If you have a very large number of validators, you may wish to disable validation by default to avoid slowing down the generation of configurations on the server, and use bcfg2-test (for instance, as a post-commit hook or as part of a code review process) to run validation. You can do this by setting validation=no in bcfg2.conf as described above, and then calling bcfg2-test with the --cfg-validation flag.

File permissions

File permissions for entries handled by Cfg are controlled via the use of info.xml files. Note that you cannot use both a Permissions entry and a Path entry to handle the same file.

Cfg Configuration

The behavior of many bits of the Cfg plugin can be configured in bcfg2.conf with the following options.

In addition to privkey.xml and authorized_keys.xml, described above, the behavior of the SSH key generation feature can be influenced by several options in the [sshkeys] section of bcfg2.conf:

Section Option Description Values Default
cfg passphrase Use the named passphrase to encrypt created data on the filesystem. (E.g., SSH and SSL keys.) The passphrase must be defined in the [encryption] section. String None
cfg category Generate data (e.g., SSH keys, SSL keys and certs) specific to groups in the given category. It is best to pick a category that all clients have a group from. String None
cfg validation Whether or not to perform Content Validation specific to groups in the given category. It is best to pick a category that all clients have a group from. Boolean True
sshkeys passphrase Override the global Cfg passphrase with a specific passphrase for encrypting created SSH private keys. String None
sshkeys category Override the global Cfg category with a specific category for created SSH keys. String None
sslca passphrase Override the global Cfg passphrase with a specific passphrase for encrypting created SSL keys. String None
sslca category Override the global Cfg category with a specific category for created SSL keys and certs.

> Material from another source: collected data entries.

/-!
# ★ K3⁷ LEAF: THE ITEM `Theses.BalabanUVNodes.SpineGivenEndpointR13SepCoPH` FROM A STAGE-13 RATE READING CARRYING ALL FOUR PINS OF THE SKELETON OF RECORD (v5 941dddb108cbaacf) WITH THE (D4) ROW
# A CONSEQUENCE OF node N18's STEP-RATE ROW + A DISPLAYED LEVEL-0 ROW (dag-n18-w4 FILE 5 `…N18UniformDecayOfStepRate` p615806, BY NAME through storey APSB
# `…N27AtAllPinsOfRecord13CoPHVCutFSCStepRateBase`) in BOTH kernel currencies — §1 WINDOWED (`hr hinc hS h9` + level-0 windowed row `h0`; the (D4) row `hW` GONE), §2 LIMITING (`hL h9` + node N18's
# letter of record `h18L : KernelStepRateOfRecord₁₃ …` + the level-0 (5.10) class `h0L`; NO windowed step-rate ∕ windowed (5.10) letter) — the `…_of_stepRateBase` ∕ `…_of_limitLettersBase` editions
# of leaf APFL `…SepCoPHAllPinsOfRecordVFiniteVolume` §1 (p609783; a leaf, NOT imported: its split is REPLAYED); spine reading PINNED AT LIVE (storey APSB §2 ∕ §4) with the off-live part at a free `cr'`
# (cell `pub-ymgap`, HUMAN RULING D-0062 Track A, R134 seat `pub-ymgap-dag-n27-c` (N27 B5 composite, s2) gen 14, HOME trigger (t2⁗); `--kind proof --supports stmt-QuantumFields-20544 --as helper`;
# COUNT-NEUTRAL; TWO theorems, 0 `def`, 0 `sorry`; a route-facing leaf, nothing may import it)

WHAT THIS LEAF DISPLAYS (`N = 2`, guard `θ.ZhUnity F 2 ∧ θ.SlotsNondegenerate₁₃ F 2`, `hP := h.toCore`): THE ITEM from — the four reading pins of v5's `GuardedReadingN16` BY NAME∕BODY (`hpin1 :
Ne1PinnedOfRecord 𝔯`, `hpin2` = the `N15PinnedSized 𝔯` body, `hpinL : N16PinnedLoose 𝔯 ℓ₃ B`, `hpin` = the `U3PinnedKernels 𝔯 ℓ` body); `h16` = ONE sentence `N16HolderAt … β` per guarded family
at the loose-data object; the U3 letter rows `hs hκ hcr` (APFL's `hρ : 0 ≤ ρ < 1` is DROPPED — it follows from `Signs`); the kernel rows of the currency (§1: `hr : r F θ < 1`, `hinc : GeometricIncrementsOfRecord₁₃ …`, `hS : WindowedStepRateOfRecord₁₃ …`, `h9 :
WindowedNE9OfRecord₁₃ …`, `h0 :` LEVEL-0 windowed decay `∀ g ∈ ]0,γ]^ℕ, ∀ μ ν z, ∀ᶠ K, |Π^{(K)}_{1,μν}(g₀; z)| ≤ E₀ F θ · e^{−κ|z|₁}`; §2: `hL : PolLimitsExistOfRecord₁₃`, `h9`, `h18L : KernelStepRateOfRecord₁₃
… κ θ₅ C₅`, `h0L :` LEVEL-0 (5.10) class `Decay510 (Π_{1,μν}(g; ·)) (E₀ F θ) κ`); live `hζm h20 h21 h19` (keyed witnesses, N27x = UC §0's theorem) + off-live `h20' h21' hx' h19'` at a free `cr'`.
Every `h19`-type face is FSC-keyed at v5's `PHolderD4 β` SPELLED.

HONEST FRAMING.  COMPOSITE-node bookkeeping BY NAME; NOT a discharge: two terms of the item's type under displayed hypotheses (audit `proof.conditional`), every one a HYPOTHESIS inhabited
for no family today (K0⁷ `Record13SepCoPHInhabited` OPEN) or a decided MODEL behind a pin (n14-w1's «budget only» tower reading the datum's scheme; dag-n15-a's sized genuine objects, MODEL
LEVEL); pins are hypotheses on a FREE reading `𝔯` (no reading minted); N16 at the loose-data object = THE END's content as a hypothesis (`B` a free letter); the LEVEL-0 ROW (the first
renormalisation step's windowed ∕ limiting (5.10) decay of the merged term of record) is an estimate of [Balaban1987RG1] §1 ∕ (5.10) type NOT PRINTED separately and proved nowhere; the kernel
letters (geometric increments at rate `r < 1` ∕ (1.21)-existence, node N18's step rate, windowed history-NE9) are Bałaban-type SHAPES NOT PRINTED as such for d = 4; NE7-cluster ∕ K5 ∕ the N19′
edge 0∕1 today; `β`, `ℓ.ρ`, `r`, `E₀` LETTERS; nothing of Bałaban's asserted or instantiated; NOT `stub_rates13H` ∕ `stub_expansion13H` (per-reading reductions at the pins); N14–N22 ∕ N27 NOT
discharged; K3⁷ OPEN, NOT claimed; skeleton v5 and every landed decl UNTOUCHED; counts UNMOVED (typed 28∕28 · discharged 5∕27, A 5∕28); one finite four-torus programme at fixed `ε` — R4 closes
the conditional rung `BalabanLadder.UV` only: NOT ℝ⁴, NOT infinite volume, NOT OS, NOT a mass gap, NOT Clay.  No decl below carries a cite tag.
-/

set_option autoImplicit false

namespace Summit.QuantumFields.YangMills.Theorems.BalabanUVNodesN27SpineRecord

open scoped BigOperators Matrix.Norms.L2Operator
open Literature.MathematicalPhysics.QuantumFieldTheory.Balaban1983to89
open Literature.MathematicalPhysics.QuantumFieldTheory.Balaban1983to89.T4Continuum
open Literature.MathematicalPhysics.QuantumFieldTheory.Balaban1983to89.Node00
open Literature.MathematicalPhysics.QuantumFieldTheory.Balaban1983to89.B12Sec2to5 (betaPrime510 l1 Decay510)
open Literature.MathematicalPhysics.QuantumFieldTheory.Balaban1983to89.T4OutputRate (Window)
open Literature.MathematicalPhysics.QuantumFieldTheory.Balaban1983to89.Node00.U3OfKernels (objectsOfRecord₁₃ KernelDecayOfRecord₁₃ kernelA histPrefix)
open Literature.MathematicalPhysics.QuantumFieldTheory.Balaban1983to89.Node00.U3KernelLetters (GeometricIncrementsOfRecord₁₃ WindowedNE9OfRecord₁₃ WindowedDecayOfRecord₁₃
  WindowedStepRateOfRecord₁₃ PolLimitsExistOfRecord₁₃ KernelStepRateOfRecord₁₃)
open T4WeightBudget (RelWeightBound)
open T4IndicatorShell (ShellWeightBound)
open T4ContinuumYM4Torus (ForSmallCouplings)
open Summit.QuantumFields.BalabanUV.T4Continuum.Spine
open Summit.QuantumFields.BalabanUV.T4Continuum.MinimalActionRate (sfClass)
open Summit.QuantumFields.YangMills.Theses.BalabanUVNodes (SpineGivenEndpointR13SepCoPH)
open YMDAG.UVSplit
open Summit.QuantumFields.YangMills.BalabanUVNodes.N19TargetClassWeightsE1Keyed
open Summit.QuantumFields.YangMills.BalabanUVNodes.N16HolderDefs (N16HolderAt)
open Summit.QuantumFields.YangMills.BalabanUVNodes.SpineRatesHolder (RatesHolderAt)
open YMDAG.N14.TopBorn (Ne1PinnedOfRecord n14At_rateCarriersOfRecord₁₃CoPH_of_pinned)
open Summit.QuantumFields.YangMills.BalabanUVNodes.N15.GenuineRecord (fullGSizedObjects n15At_fullGSizedObjects_family)
open Summit.QuantumFields.YangMills.BalabanUVNodes.N15.AtKeyedHome (neZero_blockFactor)
open Summit.QuantumFields.YangMills.BalabanUVNodes.N16PinnedLayer13CoPH (N16PinnedLoose rateCarriers_ne3_of_pinnedLoose)
open YMDAG.N18.PolLimitRate (u3KernelInputs_of_finiteVolumeLetters)
open YMDAG.N18.UniformDecayOfStepRate (windowedDecay_of_windowedStepRate_of_base kernelDecayOfRecord₁₃_of_kernelStepRateOfRecord₁₃_of_base)
open YMDAG.N18.AtRecordOfKernelLetters (n18At_u3OfRecord₁₃_objectsOfRecord₁₃_of_kernelStepRateOfRecord₁₃)
open Filter
open NE7 (Target)
open Summit.QuantumFields.YangMills.BalabanUVNodes.N20OffLiveOneTermReading (crOneTerm₁₃ h20_shape_crOneTerm₁₃ h21_shape_crOneTerm₁₃ hx_shape_crOneTerm₁₃ core_crOneTerm₁₃_iff_target)

variable (K₀ : ℕ) (jc : (F : T4Family) → (θ : Stage13HParams F 2) → θ.Provisos₁₃CoPH F 2 → (ℕ → ℝ) → List (ULoop F) → ℕ → ℕ)
  (sh : ShellSplit₁₃CoPH 2 K₀)
  (cr cr' : (F : T4Family) → (θ : Stage13HParams F 2) → θ.Provisos₁₃CoPH F 2 → (ℕ → ℝ) → List (ULoop F) → SpineCarriers)
  (β : ℝ) (𝔯 : RateReading₁₃CoPH 2)
  (ksel : (F : T4Family) → (θ : Stage13HParams F 2) → θ.Provisos₁₃CoPH F 2 → (ℕ → ℝ) → List (ULoop F) → ℕ)
  (ℓ : (F : T4Family) → Stage13HParams F 2 → U3Letters₁₁) (s : (F : T4Family) → Stage13HParams F 2 → ℕ) (r : (F : T4Family) → Stage13HParams F 2 → ℝ)
  (ℓ₃ : T4Family → NE3Letters₁₁) (B : T4Family → ℝ)
  (E₀ : (F : T4Family) → Stage13HParams F 2 → ℝ)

String None
sslca_* config Path to the openssl config for the CA String None
sslca_* passphrase Passphrase for the CA private key String None
sslca_* chaincert Path to the SSL chaining certificate for verification String None
sslca_* root_ca Whether or not <chaincert> is a root CA (as opposed to an intermediate cert) Boolean False

See Bcfg2 Data Encryption for more details on encryption in Bcfg2 in general.